Read La Saga de los Malditos Online
Authors: Chufo Llorens
—Pero ¿murió allí mismo?
—A los pocos días; el doctor Gómez Amonedo hizo lo que pudo; más que su sapiencia, lo mantuvo con vida el ansia de ver la boda de su hija.
Simón sintió que una palidez cadavérica invadía su rostro y temió que la misma delatara el estado interior de su espíritu ante la confirmación de la noticia que le había anticipado su padre. La llegada del criado con las viandas y bebidas encargadas por el rabí le ayudó a superar la angustiosa situación.
—La casa del gran rabino está cerrada, ¿acaso han partido todos hasta aliviar los días del duelo?
Ante su pregunta fue consciente de que la expresión de dom Ismael se tensaba y que sin ofenderlo iba a tratar de eludir quizá la respuesta.
—Nunca he mentido y jamás he defraudado la confianza que el gran rabino depositó en mí, únicamente os diré que ordenó en su testamento que la mansión fuera vendida y que su mujer e hija marcharan lejos de esta ciudad maldita, lo que no puedo decir es a dónde, en el caso de la hija porque no lo sé y en el caso de la esposa porque no debo.
Simón, ante tan diáfana respuesta entendió que debía dirigir sus indagaciones en otro sentido.
—Habladme de David, estoy dispuesto a acudir donde quiera que se halle, tantas son mis ansias por abrazarlo.

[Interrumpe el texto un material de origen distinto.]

import Literature.AnabelianGeometry.EtaleTheta.BiKummerThm44HypOfGaloisCoveringZTowerAll
import Literature.AnabelianGeometry.EtaleTheta.TemperedFrobenioidOfRankOneObjectR
import HarnessLib

/-!
# [EtTh] Def. 3.6 (ii) at monoid type `Λ = ℝ` along ANY diagonal base data (higher-rank `Φ₀`): the `dm`-generic engine
# `TemperedFrobenioid.ofDiagonalBaseR`, and its instance at the ℤ-tower over `B^temp(Π^tp_X)⁰` (class (b) NV)

S. Mochizuki, *The étale theta function …*, Publ. RIMS **45** (2009) [MochizukiEtTh2009], Def. 3.6 (i)(ii) pp.76–77 (`Λ = ℝ`:
`B₀^ℝ := ℝ·Φ₀^birat`, `F₀^ℝ := ℝ·Φ₀^cnst`, "`Φ` := the image of `Φ₀^pf`") [cite: MochizukiEtTh2009, Def 3.6 p.77]; [FrdI] Def. 1.1 (i)
p.19, Thm. 5.2 (ii) p.100.

abc-iut cell, layer L2 [EtTh], seat abc-iut-w5-d179 (gen 6); natural sequel (β) of R505/R606 (STATUS 21:2xZ).  abc-iut-L2-d2's memo
(`VNEXT-V2-RealifiedChain-L2d2.md` §2) records that the `Λ = ℝ` engines of the tree are RANK ONE (`ofRankOnePointR` w6-d048 p447026,
`ofRankOneObjectR` L2-d2 p467678); THIS FILE is the `Λ = ℝ` twin of this seat's HIGHER-RANK engine `ofDiagonalBase` (p462730):
* `DiagonalBase.cnstFnR A ∈ B₀^ℝ(F A) = ℝ·Φ₀^birat(F A)` — the image `ι([d_A])` of the diagonal's class (`[d_A] = div₀ ϖ` is
  birational), `cnstFnR_mem_FΛ` (`∈ F₀^ℝ = B₀^ℝ ∩ ℝ·Φ₀^cnst`), `divΛ_cnstFnR` (`B₀^ℝ → (Φ₀^ℝ)^gp` is the inclusion) — VERBATIM the
  rank-one lemmas of L2-d2 / w6-d048 with `hcnst` replaced by `exists_div₀_eq`;
* **`TemperedFrobenioid.ofDiagonalBaseR hpf P hD hD' hFSM R S : TemperedFrobenioid (ofRlfZWeak … ↦ ofRlfRWeak dm hpf) D (treeCatVocab D R S)`**
  — base `P.F`, `Φ := im(Φ₀^pf → Φ₀^rlf)` (the SAME `P.Φsub hpf`: `Φ₀^ℝ` does not depend on `Λ`), every Def. 3.6 (ii) clause PROVED:
  (a) `Φ^{bs-fld} = ι(⟨d_A⟩^pf)` monoprime (the `Λ = ℤ` computation `pfImage_inf_cnstR_eq`, `ℝ·Φ₀^cnst` being `Λ`-independent),
  (b) `Div(ι([d_A])) = ι(d_A)/1 ≠ 1`; `_isPerfect`, `isNonDilating_ofDiagonalBaseR_of_dichotomy` (the primary-ray criterion of
  `BiKummerThm44HypOfGaloisCoveringZTowerAll`), `isFrobenioid_ofDiagonalBaseR` ([FrdI] Thm. 5.2 (ii), `hBinj` from w6-d048's
  `ofRlfRWeak_hBinj_of_reflects`);
* INSTANCE **`ZTowerTempered.temperedFrobenioidR X φ R S`** — the `Λ = ℝ` tempered Frobenioid of the ℤ-tower over the genuine base
  `B^temp(Π^tp_X)⁰`, every `X`, every character `φ`; it IS a Frobenioid; `Φ` non-dilating along every endomorphism.
Class (b): 2 defs (`DiagonalBase.cnstFnR`, `ofDiagonalBaseR`) + 1 def instance (`ZTowerTempered.temperedFrobenioidR`); no Prop fact,
no instance, no notation, no sorry.  HONEST FRAMING: class (b) construction over interface records / the combinatorial ℤ-tower;
nothing here bears on [IUTchIII] Cor. 3.12; typed ≠ proved.
-/

noncomputable section

namespace Literature.AnabelianGeometry.EtaleTheta

open CategoryTheory Opposite Function Literature.AlgebraicGeometry.Frobenioids
  Literature.AnabelianGeometry.SemiGraphs LogDivisorModel LogDivisorModel.GaloisAction

universe u₀ v₀ u v

/-! ## §1 The constant `ι([d_A]) ∈ F₀^ℝ(F A)` -/

namespace TemperedFrobenioid.DiagonalBase

variable {D₀ : Type u₀} [Category.{v₀} D₀] {dm : DivisorMonoids.{u₀, v₀, 0} D₀}
  (hpf : ∀ Y : D₀ᵒᵖ, IsPerfFactorialCof (dm.Φ₀.obj Y)) {D : Type u} [Category.{v} D] (P : DiagonalBase dm D)

/-- The image `ι(c) ∈ (Φ₀^ℝ)^gp(F A)` of a birational class `c = div₀ b` lies in `B₀^ℝ(F A) = ℝ·Φ₀^birat(F A)`.
[cite: MochizukiEtTh2009, Def 3.6 p.76] -/
theorem gpMap_toR_mem_realSpan_biratGp (A : D) {c : Algebra.GrothendieckGroup (dm.Φ₀.obj (op (P.F.obj A)))}
    (b : dm.B₀.obj (op (P.F.obj A))) (hbc : dm.div₀ (op (P.F.obj A)) b = c) :
    EtaleTheta.gpMap ((RealifiedDivisorMonoids.ofRlfRWeak dm hpf).toR (op (P.F.obj A))) c ∈
      ((RealifiedDivisorMonoids.realDataWeak dm hpf).realSpan dm.biratGp).carrier (P.F.obj A) := by
  have h := (RealifiedDivisorMonoids.realDataWeak dm hpf).toRlfGp_mem_realSpan dm.biratGp (P.F.obj A) (c := c)
    (Subgroup.subset_closure ⟨b, hbc⟩)
  rw [RealifiedDivisorMonoids.toRlfGp_realDataWeak_eq] at h
  exact h

/-- **The constant `ι([d_A]) ∈ B₀^ℝ(F A)`** (`[d_A] = div₀ ϖ` is the divisor of a constant, `exists_div₀_eq`).
[cite: MochizukiEtTh2009, Def 3.6 p.76] -/
def cnstFnR (A : Dᵒᵖ) : (RealifiedDivisorMonoids.ofRlfRWeak dm hpf).BΛ.obj (op (P.F.obj A.unop)) :=
  ⟨EtaleTheta.gpMap ((RealifiedDivisorMonoids.ofRlfRWeak dm hpf).toR (op (P.F.obj A.unop)))
      (Algebra.GrothendieckGroup.of (P.d A.unop)),
    P.gpMap_toR_mem_realSpan_biratGp hpf A.unop (P.exists_div₀_eq A.unop).choose (P.exists_div₀_eq A.unop).choose_spec.2⟩

/-- `ι([d_A]) ∈ F₀^ℝ(F A) = B₀^ℝ ∩ ℝ·Φ₀^cnst` (the function `ϖ` is constant). [cite: MochizukiEtTh2009, Def 3.6 p.76] -/
theorem cnstFnR_mem_FΛ (A : Dᵒᵖ) : P.cnstFnR hpf A ∈ (RealifiedDivisorMonoids.ofRlfRWeak dm hpf).FΛ (op (P.F.obj A.unop)) := by
  obtain ⟨hb, hbd⟩ := (P.exists_div₀_eq A.unop).choose_spec
  have key := (RealifiedDivisorMonoids.ofRlfRWeak dm hpf).cnst_le_cnstR (op (P.F.obj A.unop)) (P.exists_div₀_eq A.unop).choose hb
  change EtaleTheta.gpMap ((RealifiedDivisorMonoids.ofRlfRWeak dm hpf).toR (op (P.F.obj A.unop)))
    (dm.div₀ (op (P.F.obj A.unop)) (P.exists_div₀_eq A.unop).choose) ∈
      (RealifiedDivisorMonoids.ofRlfRWeak dm hpf).cnstR (op (P.F.obj A.unop)) at key
  rw [show dm.div₀ (op (P.F.obj A.unop)) (P.exists_div₀_eq A.unop).choose = Algebra.GrothendieckGroup.of (P.d A.unop) from hbd]
    at key
  exact key

/-- Its log-divisor `Div(ι([d_A]))` is `ι^gp([d_A])` (`B₀^ℝ → (Φ₀^ℝ)^gp` is the inclusion). [cite: MochizukiEtTh2009, Def 3.6 p.76] -/
theorem divΛ_cnstFnR (A : Dᵒᵖ) :
    (RealifiedDivisorMonoids.ofRlfRWeak dm hpf).divΛ (op (P.F.obj A.unop)) (P.cnstFnR hpf A) =
      EtaleTheta.gpMap ((RealifiedDivisorMonoids.ofRlfRWeak dm hpf).toR (op (P.F.obj A.unop)))
        (Algebra.GrothendieckGroup.of (P.d A.unop)) := rfl

end TemperedFrobenioid.DiagonalBase

/-! ## §2 The `Λ = ℝ` engine along diagonal base data -/

namespace TemperedFrobenioid

variable {D₀ : Type u₀} [Category.{v₀} D₀] {dm : DivisorMonoids.{u₀, v₀, 0} D₀}
  (hpf : ∀ Y : D₀ᵒᵖ, IsPerfFactorialCof (dm.Φ₀.obj Y)) {D : Type u} [Category.{v} D] (P : DiagonalBase dm D)
  (hD : IsConnected D) (hD' : IsTotallyEpimorphic D) (hFSM : IsOfFSMType D) (R S : (Dᵒᵖ ⥤ CommMonCat.{0}) → Prop)

include hFSM in
/-- **Def. 3.6 (ii) data of MONOID TYPE `ℝ` along diagonal base data** (`B₀^ℝ = ℝ·Φ₀^birat`, `F₀^ℝ = ℝ·Φ₀^cnst`; base `P.F`;
`Φ := im(Φ₀^pf → Φ₀^rlf)` as at `Λ = ℤ`); every clause PROVED — (a) `Φ^{bs-fld} = ι(⟨d_A⟩^pf)` monoprime, (b) `Div(ι([d_A])) = ι(d_A) ≠ 1`.
[cite: MochizukiEtTh2009, Def 3.6 p.77] -/
def ofDiagonalBaseR : TemperedFrobenioid (RealifiedDivisorMonoids.ofRlfRWeak dm hpf) D (treeCatVocab D R S) where
  isConnected := hD
  isTotallyEpimorphic := hD'
  base := P.F
  Φ := P.Φsub hpf
  isGroupSaturated A := PfImageWeak.isGroupSaturated_mrange_toRealification (hpf (op (P.F.obj A.unop))).weak
  isPerfFactorial A := PfImageWeak.isPerfFactorialCof_mrange_toRealification (hpf (op (P.F.obj A.unop)))
  isDivisorialOn := by
    rw [treeCatVocab_isDivisorialOn]
    refine ⟨⟨fun f => isCharInjective_of_injective_of_isSharp _ (P.Φsub_pull_injective hpf f.op)
      (PfImageWeak.isDivisorial_mrange_toRealification (hpf _)).isSharp, fun f hf => ?_⟩,
      fun A => PfImageWeak.isDivisorial_mrange_toRealification (hpf (op (P.F.obj A)))⟩
    exact (fun _ : IsIso f => PreFrobenioid.RatFrac.pull_bijective_of_isIso f) (hFSM.isIso_of_isFSM f hf)
  isMonoprime_bsFld A :=
    IsMonoprime.of_mulEquiv (MulEquiv.submonoidCongr (P.pfImage_inf_cnstR_eq hpf A).symm) (P.isMonoprime_diagImage hpf A)
  exists_FΛ_div_ne A :=
    ⟨P.cnstFnR hpf A, P.cnstFnR_mem_FΛ hpf A,
      (hpf (op (P.F.obj A.unop))).weak.toRealification (Perfection.of _ (P.d A.unop)), ⟨_, rfl⟩, 1, one_mem _,
      P.toRealification_d_ne_one hpf A.unop, by
        simp only [map_one, div_one]
        rw [DiagonalBase.divΛ_cnstFnR]
        exact EtaleTheta.gpMap_of _ _⟩

/-- The monoid type of the engine is `ℝ`. [cite: MochizukiEtTh2009, Def 3.6 p.77] -/
theorem ofDiagonalBaseR_monoidType : (ofDiagonalBaseR hpf P hD hD' hFSM R S).monoidType = MonoidType.R := rfl

/-- `Φ(A)` of the engine is `im(Φ₀(F A)^pf → Φ₀(F A)^rlf)`. [cite: MochizukiEtTh2009, Def 3.6 p.77] -/
@[simp] theorem ofDiagonalBaseR_Φ_carrier (A : Dᵒᵖ) :
    (ofDiagonalBaseR hpf P hD hD' hFSM R S).Φ.carrier A = P.pfImage hpf A := rfl

/-- The base functor of the engine is `P.F`. [cite: MochizukiEtTh2009, Def 3.6 p.77] -/
@[simp] theorem ofDiagonalBaseR_base : (ofDiagonalBaseR hpf P hD hD' hFSM R S).base = P.F := rfl

/-- **`Φ^{bs-fld}(A)` at `Λ = ℝ` is the diagonal image `ι(⟨d_A⟩^pf)`** (Def. 3.6 (ii)(a) with content). [cite: MochizukiEtTh2009, Def 3.6 p.77] -/
theorem ofDiagonalBaseR_bsFld_carrier (A : Dᵒᵖ) :
    (ofDiagonalBaseR hpf P hD hD' hFSM R S).bsFld.carrier A = P.diagImage hpf A :=
  P.pfImage_inf_cnstR_eq hpf A

/-- **`Φ(A)` is perfect.** [cite: MochizukiEtTh2009, Def 4.1 p.86] -/
theorem ofDiagonalBaseR_isPerfect (A : Dᵒᵖ) : IsPerfect ((ofDiagonalBaseR hpf P hD hD' hFSM R S).Φ.carrier A) :=
  IsPerfect.of_mulEquiv (MulEquiv.ofBijective _ (PfImageWeak.mrangeRestrict_toRealification_bijective (hpf _).weak))
    isPerfect_perfection

/-- **`Φ` is non-dilating along an endomorphism with the dichotomy «`Φ₀`-pull-back identity, or a primary carried off itself»**
([FrdI] Def. 1.1 (i); this seat's `DiagonalBase.isNonDilating_pull_of_dichotomy`). [cite: MochizukiFrdI2008, Def. 1.1 (i) p.19] -/
theorem isNonDilating_ofDiagonalBaseR_of_dichotomy (A : Dᵒᵖ) (φ : A ⟶ A)
    (h : (∀ m : dm.Φ₀.obj (op (P.F.obj A.unop)), (dm.Φ₀.map (P.F.map φ.unop).op).hom m = m) ∨
      ∃ p : dm.Φ₀.obj (op (P.F.obj A.unop)), IsPrimary p ∧ ¬ Precsim ((dm.Φ₀.map (P.F.map φ.unop).op).hom p) p) :
    treeMonoidVocabWeak.{0}.IsNonDilating ((ofDiagonalBaseR hpf P hD hD' hFSM R S).Φ.carrier A)
      ((ofDiagonalBaseR hpf P hD hD' hFSM R S).Φ.pull φ) :=
  P.isNonDilating_pull_of_dichotomy hpf φ h

/-- **The `Λ = ℝ` engine's tempered Frobenioid IS a Frobenioid** ([FrdI] Thm. 5.2 (ii), abc-iut-L2-t3's `isFrobenioid_of_isOfFSMType`;
`hBinj` for `B₀^ℝ = ℝ·Φ₀^birat` from injective, divisibility-reflecting `Φ₀`-transitions — w6-d048's `ofRlfRWeak_hBinj_of_reflects`).
[cite: MochizukiFrdI2008, Thm. 5.2 (ii) p.100] -/
theorem isFrobenioid_ofDiagonalBaseR (hΦinj : ∀ {Y Y' : D₀ᵒᵖ} (g : Y ⟶ Y'), Injective (dm.Φ₀.map g).hom)
    (hΦrefl : ∀ {Y Y' : D₀ᵒᵖ} (g : Y ⟶ Y') (a b : dm.Φ₀.obj Y), (dm.Φ₀.map g).hom a ∣ (dm.Φ₀.map g).hom b → a ∣ b) :
    PreFrobenioid.IsFrobenioid (ofDiagonalBaseR hpf P hD hD' hFSM R S).toElem :=
  (ofDiagonalBaseR hpf P hD hD' hFSM R S).isFrobenioid_of_isOfFSMType
    (RealifiedDivisorMonoids.ofRlfRWeak_hBinj_of_reflects dm hpf hΦinj hΦrefl) hFSM

/-- **Non-vacuity** of the `Λ = ℝ` data along diagonal base data. [cite: MochizukiEtTh2009, Def 3.6 p.77] -/
theorem nonempty_of_diagonalBaseR (P₀ : DiagonalBase dm D) (hD₀ : IsConnected D) (hD₀' : IsTotallyEpimorphic D)
    (hFSM₀ : IsOfFSMType D) (R₀ S₀ : (Dᵒᵖ ⥤ CommMonCat.{0}) → Prop) :
    ∃ C : TemperedFrobenioid (RealifiedDivisorMonoids.ofRlfRWeak dm hpf) D (treeCatVocab D R₀ S₀), C.base = P₀.F :=
  ⟨ofDiagonalBaseR hpf P₀ hD₀ hD₀' hFSM₀ R₀ S₀, rfl⟩

end TemperedFrobenioid

/-! ## §3 Instance: the `Λ = ℝ` tempered Frobenioid of the ℤ-tower over `B^temp(Π^tp_X)⁰` -/

namespace ZTowerTempered

variable {K : Type} [Field K] (X : SemiGraphs.TemperedArithmeticGroup.{0} K) (φ : X.Pi →* Multiplicative ℤ)
  (R S : ((ConnectedPart (BTemp X.Pi))ᵒᵖ ⥤ CommMonCat.{0}) → Prop)

/-- **The `Λ = ℝ` tempered Frobenioid of the ℤ-tower over the genuine base `B^temp(Π^tp_X)⁰`** (every `X`, every character `φ`).
[cite: MochizukiEtTh2009, Def 3.6 p.77] -/
def temperedFrobenioidR :
    TemperedFrobenioid (RealifiedDivisorMonoids.ofRlfRWeak (dm X φ) (hpf X φ)) (ConnectedPart (BTemp X.Pi))
      (treeCatVocab (ConnectedPart (BTemp X.Pi)) R S) :=
  TemperedFrobenioid.ofDiagonalBaseR (hpf X φ) (diagonalBase X φ) QuasiTemperoid.BTempConnected.connectedPart_isConnected
    QuasiTemperoid.BTempConnected.connectedPart_isTotallyEpimorphic QuasiTemperoid.BTempConnected.connectedPart_isOfFSMType R S

/-- Its monoid type is `ℝ`. [cite: MochizukiEtTh2009, Def 3.6 p.77] -/
theorem temperedFrobenioidR_monoidType : (temperedFrobenioidR X φ R S).monoidType = MonoidType.R := rfl

/-- Its base functor is the equivalence inverse `B^temp(Π^tp_X)⁰ ⥤ CosetCat Π^tp_X`. [cite: MochizukiEtTh2009, Def 3.6 p.77] -/
theorem temperedFrobenioidR_base : (temperedFrobenioidR X φ R S).base = (OneCompTempered.equiv X).inverse := rfl

/-- `Φ^{bs-fld}(A) = ι(⟨diag⟩^pf)` at `Λ = ℝ`. [cite: MochizukiEtTh2009, Def 3.6 p.77] -/
theorem temperedFrobenioidR_bsFld_carrier (A : (ConnectedPart (BTemp X.Pi))ᵒᵖ) :
    (temperedFrobenioidR X φ R S).bsFld.carrier A = (diagonalBase X φ).diagImage (hpf X φ) A :=
  TemperedFrobenioid.ofDiagonalBaseR_bsFld_carrier (hpf X φ) (diagonalBase X φ) _ _ _ R S A

/-- **The `Λ = ℝ` ℤ-tower model IS a Frobenioid** ([FrdI] Thm. 5.2 (ii)). [cite: MochizukiFrdI2008, Thm. 5.2 (ii) p.100] -/
theorem isFrobenioid_temperedFrobenioidR : PreFrobenioid.IsFrobenioid (temperedFrobenioidR X φ R S).toElem :=
  TemperedFrobenioid.isFrobenioid_ofDiagonalBaseR (hpf X φ) (diagonalBase X φ) _ _ _ R S
    (fun g => DivisorMonoids.ofGaloisActionCosetCat_Φ₀_map_injective X.isTempered _ _ g)
    fun g a b h => DivisorMonoids.ofGaloisActionCosetCat_Φ₀_map_reflects_dvd X.isTempered _ _ g a b h

/-- **`Φ` is non-dilating along every endomorphism** at `Λ = ℝ` as well (same `Φ`, same primary-ray dichotomy).
[cite: MochizukiFrdI2008, Def. 1.1 (i) p.19] -/
theorem isNonDilating_temperedFrobenioidR (A : (ConnectedPart (BTemp X.Pi))ᵒᵖ) (α : A ⟶ A) :
    treeMonoidVocabWeak.{0}.IsNonDilating ((temperedFrobenioidR X φ R S).Φ.carrier A) ((temperedFrobenioidR X φ R S).Φ.pull α) :=
  TemperedFrobenioid.isNonDilating_ofDiagonalBaseR_of_dichotomy (hpf X φ) (diagonalBase X φ) _ _ _ R S A α
    (ZTower.phiZeroPull_dichotomy φ (isConnectedGSet_gset X A.unop) _)

end ZTowerTempered

end Literature.AnabelianGeometry.EtaleTheta

end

—A David lo obligamos a partir, no era bueno que se quedara en Toledo y vos deberéis hacer lo propio; de cualquier manera procuraré industriar los medios necesarios para que podáis dar un abrazo a vuestro amigo. Por otra parte, ignoro si los bellacos que os atacaron serían capaces de reconoceros, amén que no conviene, a los verdaderos instigadores del drama, mostrar su auténtica faz. Oficialmente el rey no puede permitir que alguien tome a su mano las atribuciones que únicamente competen a su autoridad, el obispo ya está agrandando el claustro de su catedral y han sido castigados una pléyade de desgraciados que, si bien fueron las manos que cometieron la tropelía, no fueron las cabezas pensantes que la diseñaron; ahora todos están contentos. Por cierto, creo que el bachiller que fue azotado en el patio de las prisiones del rey murió posteriormente en las mazmorras del obispo, los demás aún andan en ellas y va para largo.
—¿Por qué decís que debo partir?
—No conviene exacerbar los ánimos; el pueblo buscará un chivo expiatorio si intuye que tiene a mano alguien que represente para los cristianos un peligro latente; es mejor que vos y vuestro amigo, ese Sansón del que me habéis hablado, desaparezcáis un tiempo del desfile.
—Hablaré con los míos, rabí, y os comunicaré mi decisión.
Cuando el muchacho regresó a su casa, la luna iluminaba Toledo, que aparecía ante los ojos de Simón resplandeciendo por los remates, circunvalada por las curvas del Tajo, como una corona de rubíes dejada al desgaire junto a un rebenque de plata.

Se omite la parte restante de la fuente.